To determine the attention-related brain activity in the EEG/MEG data, we focused on the N2pc component, a well established correlate of the focusing of visuospatial attention (Luck and Hillyard, 1994; Luck et al., 1997a; Luck and Ford, 1998; Woodman and Luck, 1999, 2003). The N2pc is generated primarily in inferior occipitotemporal cortex (Hopf et al., 2000, 2002) and appears to reflect a filtering operation that serves to attenuate input from distractor items. In particular, the N2pc appears to represent the same attentional modulation of visual processing that has been observed in single-unit recordings from macaque extrastriate cortex (Chelazzi et al., 1993, 1998, 2001; Luck et al., 1997a).
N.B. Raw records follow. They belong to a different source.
import Mathlib.Combinatorics.SimpleGraph.AdjMatrix
import Literature.Computability.QuantumComplexity.GluedTreesThm9View

/-!
# The parity colouring of ChildsEtAl2003 App. B: adjacency lists + a side bit = a consistent edge colouring

Helper for the support item `WbwSuccinctWalk` (stmt-QuantumAdvantage-2360) of route
`Summits/QuantumAdvantage/QuantumAdvantage/Theses/WhiteBoxWalk` (clause (Q) of `WbwThesis` for the
glued-trees witness, CIRCUIT-input model: the neighbour circuit returns sorted adjacency lists and no
edge colouring). Childs–Cleve–Deotto–Farhi–Gutmann–Spielman, arXiv:quant-ph/0209131, App. B:
"the neighbors of a vertex must be given in some order, and this provides a coloring of the directed
edges. For a bipartite graph, this can be used to construct a consistent coloring of the undirected
graph. […] For vertices with parity 0, the color of each adjacent undirected edge is (incoming color,
outgoing color), and for vertices with parity 1, the color of each adjacent undirected edge is
(outgoing color, incoming color)."  The walk Hamiltonian is then simulated colour by colour
(§3.2: `H = Σ_c V_c T V_c`, each `v_c` an involution on its domain).

This file is the graph-theoretic content of that paragraph, for an arbitrary simple graph `G` with a
side function `side : V → Bool` separating the endpoints of every edge and local indices
`idx v : V → ℕ` injective on the neighbourhood of `v`:
* `ColourAdj G side idx i j` — the colour-`(i, j)` sub-relation; it is symmetric (`ColourAdj.symm`),
  CONSISTENT = every vertex has at most one partner per colour (`ColourAdj.partner_unique`), every
  edge carries exactly one colour (`colourAdj_iff`, `adj_iff_exists_colourAdj`), and the adjacency
  matrix is the sum of the `d²` colour matrices when all local indices are `< d`
  (`adjMatrix_eq_sum_colourMatrix`);
* specialisation to the tree's glued trees `GluedTrees.graph n σ` with an arbitrary injective naming
  `ν` by `N`-bit strings and ANY side function `side : Vertex n → Bool` (the intended one is
  `parity` of the companion file `WhiteBoxWalkWbwSuccinctWalkBipartite`, whose `parity_ne_of_adj`
  discharges the hypothesis `hside` of the symmetry statement): `idx :=` the position of `ν w` in the
  sorted neighbour-name list `gluedTreesOracle σ ν (ν v)` (`nbrIdx`), which is what two evaluations
  of a neighbour circuit compute (`colourAdj_iff_oracle`); for `1 ≤ n` all indices are `< 3`, so
  `hamiltonian n σ = (1/√2) • Σ_{i,j<3} colourMatrix …` (`hamiltonian_eq_sum_colourMatrix`): the walk
  Hamiltonian is `1/√2` times a sum of NINE `0/1` matrices with at most one `1` per row, symmetric
  as soon as `side` separates the endpoints of every edge.
[cite: ChildsEtAl2003, App. B and §3.2 (arXiv:quant-ph/0209131)]
-/

namespace Summit.QuantumAdvantage.QuantumAdvantage.Theorems.WbwSuccinctWalk

/-! ## Generic part: a side bit and local indices give a consistent colouring -/

section Generic

variable {V : Type*} (G : SimpleGraph V) (side : V → Bool) (idx : V → V → ℕ)

/-- The colour-`(i, j)` edges of App. B: `{v, w} ∈ E` has colour `(i, j)` iff, read from its side-`0`
endpoint `v`, `w` is the `i`-th neighbour of `v` and `v` is the `j`-th neighbour of `w`.
[cite: ChildsEtAl2003, App. B] -/
def ColourAdj (i j : ℕ) : V → V → Prop := fun v w =>
  G.Adj v w ∧ ((side v = false ∧ idx v w = i ∧ idx w v = j) ∨ (side v = true ∧ idx w v = i ∧ idx v w = j))

/-- `ColourAdj` is decidable when adjacency is. [folklore] -/
instance [DecidableRel G.Adj] (i j : ℕ) : DecidableRel (ColourAdj G side idx i j) := fun v w => by
  unfold ColourAdj; infer_instance

/-- The colour of the edge `{v, w}` as read at `v` (App. B: "(incoming colour, outgoing colour)" at
parity `0`, "(outgoing colour, incoming colour)" at parity `1`). [cite: ChildsEtAl2003, App. B] -/
def colourAt (v w : V) : ℕ × ℕ :=
  if side v then (idx w v, idx v w) else (idx v w, idx w v)

/-- The colour-`(i, j)` piece of the adjacency matrix (`1` on colour-`(i, j)` edges, `0` elsewhere).
[cite: ChildsEtAl2003, §3.2 and App. B] -/
def colourMatrix [DecidableRel G.Adj] (R : Type*) [Zero R] [One R] (i j : ℕ) : Matrix V V R :=
  Matrix.of fun v w => if ColourAdj G side idx i j v w then 1 else 0

variable {G side idx} {i j i' j' : ℕ} {u v w w' : V}

/-- Coloured edges are edges. [folklore] -/
theorem ColourAdj.adj (h : ColourAdj G side idx i j v w) : G.Adj v w := h.1

/-- Every edge carries the colour read at either endpoint. [cite: ChildsEtAl2003, App. B] -/
theorem colourAdj_colourAt (h : G.Adj v w) :
    ColourAdj G side idx (colourAt side idx v w).1 (colourAt side idx v w).2 v w := by
  refine ⟨h, ?_⟩
  unfold colourAt
  cases hv : side v <;> simp

/-- … and only that colour. [cite: ChildsEtAl2003, App. B] -/
theorem ColourAdj.eq_colourAt (h : ColourAdj G side idx i j v w) : (i, j) = colourAt side idx v w := by
  obtain ⟨-, hc⟩ := h
  unfold colourAt
  rcases hc with ⟨hv, rfl, rfl⟩ | ⟨hv, rfl, rfl⟩ <;> simp [hv]

/-- Characterisation: colour `(i, j)` at `(v, w)` iff `{v, w}` is an edge whose colour read at `v` is
`(i, j)`. [cite: ChildsEtAl2003, App. B] -/
theorem colourAdj_iff : ColourAdj G side idx i j v w ↔ G.Adj v w ∧ (i, j) = colourAt side idx v w := by
  refine ⟨fun h => ⟨h.adj, h.eq_colourAt⟩, fun ⟨h, he⟩ => ?_⟩
  rw [Prod.ext_iff] at he
  obtain ⟨h1, h2⟩ := he
  dsimp only at h1 h2
  subst h1
  subst h2
  exact colourAdj_colourAt h

/-- The colour classes cover the edge set. [cite: ChildsEtAl2003, App. B] -/
theorem adj_iff_exists_colourAdj : G.Adj v w ↔ ∃ i j, ColourAdj G side idx i j v w :=
  ⟨fun h => ⟨_, _, colourAdj_colourAt h⟩, fun ⟨_, _, h⟩ => h.adj⟩

/-- An edge has only one colour (at a given endpoint). [cite: ChildsEtAl2003, App. B] -/
theorem ColourAdj.colour_unique (h : ColourAdj G side idx i j v w) (h' : ColourAdj G side idx i' j' v w) :
    i = i' ∧ j = j' := by
  have := h.eq_colourAt.trans h'.eq_colourAt.symm
  simpa using this

/-- **Both endpoints read the same colour** (this is where bipartiteness enters: the side bit flips
along every edge, so the pair is swapped back). [cite: ChildsEtAl2003, App. B] -/
theorem ColourAdj.symm (hside : ∀ ⦃v w : V⦄, G.Adj v w → side v ≠ side w)
    (h : ColourAdj G side idx i j v w) : ColourAdj G side idx i j w v := by
  obtain ⟨hadj, hc⟩ := h
  have hs := hside hadj
  refine ⟨hadj.symm, ?_⟩
  rcases hc with ⟨hv, h1, h2⟩ | ⟨hv, h1, h2⟩
  · refine Or.inr ⟨?_, h1, h2⟩
    cases hw : side w <;> simp_all
  · refine Or.inl ⟨?_, h1, h2⟩
    cases hw : side w <;> simp_all

/-- Symmetric form of `ColourAdj.symm`. [cite: ChildsEtAl2003, App. B] -/
theorem colourAdj_comm (hside : ∀ ⦃v w : V⦄, G.Adj v w → side v ≠ side w) :
    ColourAdj G side idx i j v w ↔ ColourAdj G side idx i j w v :=
  ⟨ColourAdj.symm hside, ColourAdj.symm hside⟩

/-- **Consistency**: a vertex has at most one partner of each colour (local indices injective on
neighbourhoods). This is `v_c(v_c(a)) = a` / "no vertex is incident with two edges of the same
color" of §3.2. [cite: ChildsEtAl2003, §3.2 and App. B] -/
theorem ColourAdj.partner_unique (hidx : ∀ v : V, Set.InjOn (idx v) (G.neighborSet v))
    (h : ColourAdj G side idx i j v w) (h' : ColourAdj G side idx i j v w') : w = w' := by
  obtain ⟨hadj, hc⟩ := h
  obtain ⟨hadj', hc'⟩ := h'
  rcases hc with ⟨hv, h1, h2⟩ | ⟨hv, h1, h2⟩ <;> rcases hc' with ⟨hv', h1', h2'⟩ | ⟨hv', h1', h2'⟩
  · exact hidx v hadj hadj' (h1.trans h1'.symm)
  · rw [hv] at hv'
    exact absurd hv' Bool.false_ne_true
  · rw [hv'] at hv
    exact absurd hv Bool.false_ne_true
  · exact hidx v hadj hadj' (h2.trans h2'.symm)

section Matrices

variable [DecidableRel G.Adj] {R : Type*}

/-- Entries of a colour matrix. [folklore] -/
@[simp] theorem colourMatrix_apply [Zero R] [One R] (i j : ℕ) (v w : V) :
    colourMatrix G side idx R i j v w = if ColourAdj G side idx i j v w then 1 else 0 := rfl

/-- Colour matrices are symmetric. [cite: ChildsEtAl2003, §3.2] -/
theorem colourMatrix_isSymm [Zero R] [One R] (hside : ∀ ⦃v w : V⦄, G.Adj v w → side v ≠ side w)
    (i j : ℕ) : (colourMatrix G side idx R i j).IsSymm := by
  ext v w
  simp only [Matrix.transpose_apply, colourMatrix_apply, colourAdj_comm hside (v := w) (w := v)]

/-- Colour matrices are `1`-sparse: at most one nonzero entry in each row (finite vertex type).
[cite: ChildsEtAl2003, §3.2] -/
theorem card_filter_colourAdj_le_one [Fintype V] [DecidableEq V]
    (hidx : ∀ v : V, Set.InjOn (idx v) (G.neighborSet v)) (i j : ℕ) (v : V) :
    (Finset.univ.filter fun w => ColourAdj G side idx i j v w).card ≤ 1 :=
  Finset.card_le_one.2 fun _ hw _ hw' =>
    (Finset.mem_filter.1 hw).2.partner_unique hidx (Finset.mem_filter.1 hw').2

/-- **The adjacency matrix is the sum of the `d²` colour matrices** when all local indices on edges
are `< d` (App. B with §3.2's `H = Σ_c V_c T V_c`). [cite: ChildsEtAl2003, §3.2 and App. B] -/
theorem adjMatrix_eq_sum_colourMatrix [DecidableEq V] [NonAssocSemiring R] {d : ℕ}
    (hbd : ∀ ⦃v w : V⦄, G.Adj v w → idx v w < d) :
    G.adjMatrix R = ∑ i ∈ Finset.range d, ∑ j ∈ Finset.range d, colourMatrix G side idx R i j := by
  ext v w
  simp only [SimpleGraph.adjMatrix_apply, Matrix.sum_apply, colourMatrix_apply]
  by_cases h : G.Adj v w
  · rw [if_pos h]
    have hc1 : (colourAt side idx v w).1 < d := by
      unfold colourAt; split_ifs
      · exact hbd h.symm
      · exact hbd h
    have hc2 : (colourAt side idx v w).2 < d := by
      unfold colourAt; split_ifs
      · exact hbd h
      · exact hbd h.symm
    rw [Finset.sum_eq_single_of_mem _ (Finset.mem_range.2 hc1)]
    · rw [Finset.sum_eq_single_of_mem _ (Finset.mem_range.2 hc2)]
      · rw [if_pos (colourAdj_colourAt h)]
      · intro j' _ hne
        rw [if_neg]
        intro hc
        exact hne (hc.colour_unique (colourAdj_colourAt h)).2
    · intro i' _ hne
      refine Finset.sum_eq_zero fun j' _ => ?_
      rw [if_neg]
      intro hc
      exact hne (hc.colour_unique (colourAdj_colourAt h)).1
  · rw [if_neg h]
    symm
    refine Finset.sum_eq_zero fun i' _ => Finset.sum_eq_zero fun j' _ => ?_
    rw [if_neg]
    exact fun hc => h hc.adj

end Matrices

end Generic

/-! ## The glued trees: local index = position in the sorted neighbour-name list (any side function) -/

section GluedTrees

open Literature.Computability.QuantumComplexity GluedTrees

variable {n N : ℕ} (side : Vertex n → Bool)

/-- The local index of App. B for a named instance `(σ, ν)`: the position of the name of `w` in the
sorted neighbour-name list returned at the name of `v` (`gluedTreesOracle`, increasing binary value).
[cite: ChildsEtAl2003, App. B] -/
def nbrIdx (σ : CycleDatum n) (ν : Vertex n ↪ (Fin N → Bool)) (v w : Vertex n) : ℕ :=
  (gluedTreesOracle σ ν (ν v)).idxOf (ν w)

/-- The neighbour-name set at the name of a vertex, for names of any length `N`.
[cite: ChildsEtAl2003, §2] -/
theorem nbrNames_apply_emb (σ : CycleDatum n) (ν : Vertex n ↪ (Fin N → Bool)) (v : Vertex n) :
    nbrNames σ ν (ν v) = ((graph n σ).neighborFinset v).map ν := by
  unfold nbrNames
  have : (Finset.univ.filter fun w ↦ ν w = ν v) = {v} := by
    ext w; simp [ν.injective.eq_iff]
  rw [this, Finset.singleton_biUnion]

/-- Membership in the oracle answer at the name of a vertex: exactly the names of its neighbours.
[cite: ChildsEtAl2003, §2] -/
theorem mem_gluedTreesOracle_iff (σ : CycleDatum n) (ν : Vertex n ↪ (Fin N → Bool)) (v : Vertex n)
    (a : Fin N → Bool) : a ∈ gluedTreesOracle σ ν (ν v) ↔ ∃ w, (graph n σ).Adj v w ∧ ν w = a := by
  unfold gluedTreesOracle
  simp only [List.mem_map, Finset.mem_sort, Finset.mem_image, nbrNames_apply_emb, Finset.mem_map,
    SimpleGraph.mem_neighborFinset]
  constructor
  · rintro ⟨m, ⟨b, ⟨w, hw, rfl⟩, rfl⟩, rfl⟩
    exact ⟨w, hw, (nameOfVal_nameVal _).symm⟩
  · rintro ⟨w, hw, rfl⟩
    exact ⟨nameVal (ν w), ⟨ν w, ⟨w, hw, rfl⟩, rfl⟩, nameOfVal_nameVal _⟩
/-- **THE CLASS-SUM BOUND**: for `p ≠ 3`, on every fibre and for every class `r`,
`‖Σ_v (−1)^{classPar_r(v)} ω^{|v|}‖ ≤ 3^{#wide} · 2^ℓ · exp(−η_p ℓ/4^{s+1})`
(narrow live cuts ⟶ a degree-`≤ s` polynomial `Qn`, wide live cuts ⟶ `≤ 3^{#wide}` characters, §18–§19). -/
theorem norm_classSum_le (hp3 : p ≠ 3)
    (hyl : ∀ g u, y g u = decide ((∑ i, if u i then lam g i else 0) = rr g))
    (a : Fin L → Bool) (b : Fin R → Bool) (r s : ℕ) :
    ‖∑ v : Fin ℓ → Bool, GowersCube.signChar (classPar c y a b r v) * omega3 ^ wt v‖ ≤
      3 ^ (wideCuts lam s).card * (2 ^ ℓ * Real.exp (-(etaP p * ℓ / 4 ^ (s + 1)))) := by
  set Gr := univ.filter (fun g : Fin (L + ℓ + R + 1) => gapChar ℓ c a b g.val r % 3 ≠ 0) with hGr
  set Wr := Gr.filter (fun g => s < (wsupp lam g).card) with hWr
  set Nr := Gr.filter (fun g => ¬ s < (wsupp lam g).card) with hNr
  set Qn : CubeFn (ZMod 2) ℓ := ∑ g ∈ Nr, fireFn y a b g with hQn_def
  have hQn : Qn ∈ lowDeg (ZMod 2) ℓ s := Submodule.sum_mem _ fun g hg =>
    lowDeg_mono (not_lt.1 (Finset.mem_filter.1 hg).2) (fireFn_mem_lowDeg_wsupp y lam rr hyl g a b)
  have hsplit : classPar c y a b r = (∑ g ∈ Wr, fireFn y a b g) + Qn := by
    rw [hQn_def, hWr, hNr, Finset.sum_filter_add_sum_filter_not, hGr]
    rfl
  have hsgn : ∀ v, GowersCube.signChar (classPar c y a b r v) =
      GowersCube.signChar (Qn v) * ∏ g ∈ Wr, hypSgn (lamW lam g) (rhoW lam rr a b g) v := by
    intro v
    rw [hsplit, Pi.add_apply, GowersCube.signChar_add, Finset.sum_apply, signChar_finset_sum, mul_comm]
    congr 1
    exact Finset.prod_congr rfl fun g _ => signChar_fireFn y lam rr hyl a b g v
  have hT : ∀ μ : Fin ℓ → ZMod p,
      ‖∑ v, (GowersCube.signChar (Qn v) * omega3 ^ wt v) * ZMod.stdAddChar (linPart μ v)‖ ≤
        2 ^ ℓ * Real.exp (-(etaP p * ℓ / 4 ^ (s + 1))) :=
    fun μ => norm_twisted_narrow_le hp3 hQn μ
  have h := norm_sum_mul_prod_hypSgn_le _ hT Wr (fun g => lamW lam g) (fun g => rhoW lam rr a b g) 0
  have h0 : ∀ v : Fin ℓ → Bool, (ZMod.stdAddChar (linPart (0 : Fin ℓ → ZMod p) v) : ℂ) = 1 := by
    intro v
    rw [show linPart (0 : Fin ℓ → ZMod p) v = 0 by simp [linPart], AddChar.map_zero_eq_one]
  simp_rw [h0, mul_one] at h
  have hW : Wr.card ≤ (wideCuts lam s).card := Finset.card_le_card fun g hg => by
    simp only [hWr, wideCuts, Finset.mem_filter, Finset.mem_univ, true_and] at hg ⊢
    exact hg.2
  calc ‖∑ v, GowersCube.signChar (classPar c y a b r v) * omega3 ^ wt v‖
      = ‖∑ v, GowersCube.signChar (Qn v) * omega3 ^ wt v *
          ∏ g ∈ Wr, hypSgn (lamW lam g) (rhoW lam rr a b g) v‖ := by
        congr 1
        refine Finset.sum_congr rfl fun v _ => ?_
        rw [hsgn v]
        ring
    _ ≤ 3 ^ Wr.card * (2 ^ ℓ * Real.exp (-(etaP p * ℓ / 4 ^ (s + 1)))) := h
    _ ≤ 3 ^ (wideCuts lam s).card * (2 ^ ℓ * Real.exp (-(etaP p * ℓ / 4 ^ (s + 1)))) :=
        mul_le_mul_of_nonneg_right (pow_le_pow_right₀ (by norm_num) hW) (by positivity)
/-- A monoid type is algebraic (has a model object inside `k`). [cite: MochizukiAbsTopIII2015, Definition 4.1 (i) p.102] -/
theorem ArchPairType.IsMonoidType.isAlgebraic {T : ArchPairType} (hT : T.IsMonoidType) :
    T.IsAlgebraic := by
  rcases hT with rfl | rfl | rfl <;> exact ⟨by decide, by decide⟩

/-- **The arithmetic data `M_T(k) ⊆ k` as a multiplicative submonoid of the CAF `k`**: `k` (`TF`),
`𝒪_k^× = {‖x‖ = 1}` (`TCG`), `k^× = {x ≠ 0}` (`TLG`), `𝒪_k^⊳ = {x ≠ 0, ‖x‖ ≤ 1}` (`TM`) ("`𝒪_k ⊆ k` the subset
of elements of absolute value `≤ 1`, `𝒪_k^× ⊆ 𝒪_k` the subgroup of units, `𝒪_k^⊳ ⊆ 𝒪_k` the multiplicative
monoid of nonzero elements"); for `TH`, `TH⊞` (no model object inside `k`) the placeholder `⊤`.
[cite: MochizukiAbsTopIII2015, Definition 4.1 (i) p.101] -/
def ArchPairType.arithSubmonoid (T : ArchPairType) (k : Type u) [NormedField k] : Submonoid k :=
  match T with
  | .TF => ⊤
  | .TCG =>
    { carrier := {x | ‖x‖ = 1}
      one_mem' := by simp
      mul_mem' := fun {a b} ha hb => by
        simp only [Set.mem_setOf_eq, norm_mul] at ha hb ⊢
        rw [ha, hb, one_mul] }
  | .TLG =>
    { carrier := {x | x ≠ 0}
      one_mem' := one_ne_zero
      mul_mem' := fun {a b} ha hb => mul_ne_zero ha hb }
  | .TM =>
    { carrier := {x | x ≠ 0 ∧ ‖x‖ ≤ 1}
      one_mem' := ⟨one_ne_zero, by simp⟩
      mul_mem' := fun {a b} ha hb => by
        simp only [Set.mem_setOf_eq, norm_mul] at ha hb ⊢
        exact ⟨mul_ne_zero ha.1 hb.1, mul_le_one₀ ha.2 (norm_nonneg _) hb.2⟩ }
  | .TH => ⊤
  | .THadd => ⊤

section ArithSubmonoid

variable {k : Type u} [NormedField k] {k' : Type u} [NormedField k']

/-- Membership in `𝒪_k^⊳`. [cite: MochizukiAbsTopIII2015, Definition 4.1 (i) p.101] -/
theorem ArchPairType.mem_arithSubmonoid_TM (x : k) :
    x ∈ ArchPairType.TM.arithSubmonoid k ↔ x ≠ 0 ∧ ‖x‖ ≤ 1 := Iff.rfl

/-- Membership in `k^×`. [cite: MochizukiAbsTopIII2015, Definition 4.1 (i) p.101] -/
theorem ArchPairType.mem_arithSubmonoid_TLG (x : k) :
    x ∈ ArchPairType.TLG.arithSubmonoid k ↔ x ≠ 0 := Iff.rfl

/-- Membership in `𝒪_k^×`. [cite: MochizukiAbsTopIII2015, Definition 4.1 (i) p.101] -/
theorem ArchPairType.mem_arithSubmonoid_TCG (x : k) :
    x ∈ ArchPairType.TCG.arithSubmonoid k ↔ ‖x‖ = 1 := Iff.rfl

/-- `𝒪_k^× ⊆ 𝒪_k^⊳` ("the subgroup of invertible elements `M^×` of the arithmetic data `M`", Def 4.1 (iii)).
[cite: MochizukiAbsTopIII2015, Definition 4.1 (iii) p.103] -/
theorem ArchPairType.arithSubmonoid_TCG_le_TM :
    ArchPairType.TCG.arithSubmonoid k ≤ ArchPairType.TM.arithSubmonoid k := fun x hx => by
  rw [ArchPairType.mem_arithSubmonoid_TCG] at hx
  exact ⟨norm_ne_zero_iff.1 (by rw [hx]; exact one_ne_zero), hx.le⟩

/-- `𝒪_k^⊳ ⊆ k^×` (the groupification `M^gp` of `M = 𝒪_k^⊳` is realised inside `k` as `k^×`, Def 4.1 (iii)).
[cite: MochizukiAbsTopIII2015, Definition 4.1 (iii) p.103] -/
theorem ArchPairType.arithSubmonoid_TM_le_TLG :
    ArchPairType.TM.arithSubmonoid k ≤ ArchPairType.TLG.arithSubmonoid k := fun _ hx => hx.1

/-- `k^×` IS the groupification of `𝒪_k^⊳` inside `k`: every nonzero `x` is a quotient `a / b` of elements of
`𝒪_k^⊳` ("the associated groupification `M^gp` of the arithmetic data `M`").
[cite: MochizukiAbsTopIII2015, Definition 4.1 (iii) p.103] -/
theorem ArchPairType.exists_div_eq_of_mem_TLG {x : k} (hx : x ∈ ArchPairType.TLG.arithSubmonoid k) :
    ∃ a b : k, a ∈ ArchPairType.TM.arithSubmonoid k ∧ b ∈ ArchPairType.TM.arithSubmonoid k ∧
      x = a / b := by
  rw [ArchPairType.mem_arithSubmonoid_TLG] at hx
  by_cases h : ‖x‖ ≤ 1
  · exact ⟨x, 1, ⟨hx, h⟩, ⟨one_ne_zero, by simp⟩, by simp⟩
  · refine ⟨1, x⁻¹, ⟨one_ne_zero, by simp⟩, ⟨inv_ne_zero hx, ?_⟩, by simp⟩
    rw [norm_inv]
    exact inv_le_one_of_one_le₀ (le_of_not_ge h)

/-- **The arithmetic data are intrinsic to the topological field** (Def 4.1 (iii): "the formation of
`𝒪_k^⊳` (respectively, `k^×`; `𝒪_k^×`; `𝒪_k^×`) from `k` (respectively, `𝒪_k^⊳`; `𝒪_k^⊳`; `k^×`) is clearly
intrinsically defined"): a bicontinuous field isomorphism `σ : k ⥲ k'` satisfies `σ x ∈ M_T(k') ↔ x ∈ M_T(k)`.
[cite: MochizukiAbsTopIII2015, Definition 4.1 (iii) p.103] -/
theorem ArchPairType.map_mem_arithSubmonoid_iff (T : ArchPairType) (σ : k ≃+* k') (hσ : Continuous σ)
    (hσ' : Continuous σ.symm) (x : k) : σ x ∈ T.arithSubmonoid k' ↔ x ∈ T.arithSubmonoid k := by
  cases T with
  | TF => simp [ArchPairType.arithSubmonoid]
  | TCG =>
    rw [ArchPairType.mem_arithSubmonoid_TCG, ArchPairType.mem_arithSubmonoid_TCG]
    exact ArchProp42.norm_eq_one_iff σ hσ hσ' x
  | TLG =>
    rw [ArchPairType.mem_arithSubmonoid_TLG, ArchPairType.mem_arithSubmonoid_TLG]
    exact map_ne_zero σ
  | TM =>
    rw [ArchPairType.mem_arithSubmonoid_TM, ArchPairType.mem_arithSubmonoid_TM]
    exact and_congr (map_ne_zero σ) (ArchProp42.norm_le_one_iff σ hσ hσ' x)
  | TH => simp [ArchPairType.arithSubmonoid]
  | THadd => simp [ArchPairType.arithSubmonoid]

end ArithSubmonoid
To derive the N2pc, separate averages for both MEG and EEG were computed for targets occurring in the left and the right visual fields (LVF and RVF), and the data were collapsed over the two target colors (red and green). The N2pc was then isolated by subtracting the right visual field target waveforms from the left visual field target waveforms. These difference waves eliminated activity attributable to purely sensory responses, because all arrays contained a red item in one visual field and a green item in the other field, with red being attended in some trial blocks and green being attended in others. Furthermore, any higher-level cognitive activity that was equal for ipsilateral and contralateral targets was also eliminated in these difference waves, leaving only lateralized cognitive responses (primarily the N2pc wave). The N2pc component was quantified as the difference in voltage or magnetic field strength between contralateral and ipsilateral targets from 250–300 ms, relative to a 100 ms prestimulus baseline. It should be noted that subtracting the response to right visual field targets from the response to left visual field targets causes the N2pc effect to appear as relative negativity over the right hemisphere and as relative positivity over the left hemisphere in the ERP response. Correspondingly, in the ERMF response, the N2pc appears as an influx–efflux difference field over the left posterior cortex and as an efflux–influx difference field over the right posterior cortex, with the efflux field components of both sides conflowing (for a detailed discussion, see Hopf et al., 2000). To compensate for the opposite polarity of the N2pc difference in the left and right hemispheres, left hemisphere measures were switched in polarity before submitting them to within-subjects ANOVAs.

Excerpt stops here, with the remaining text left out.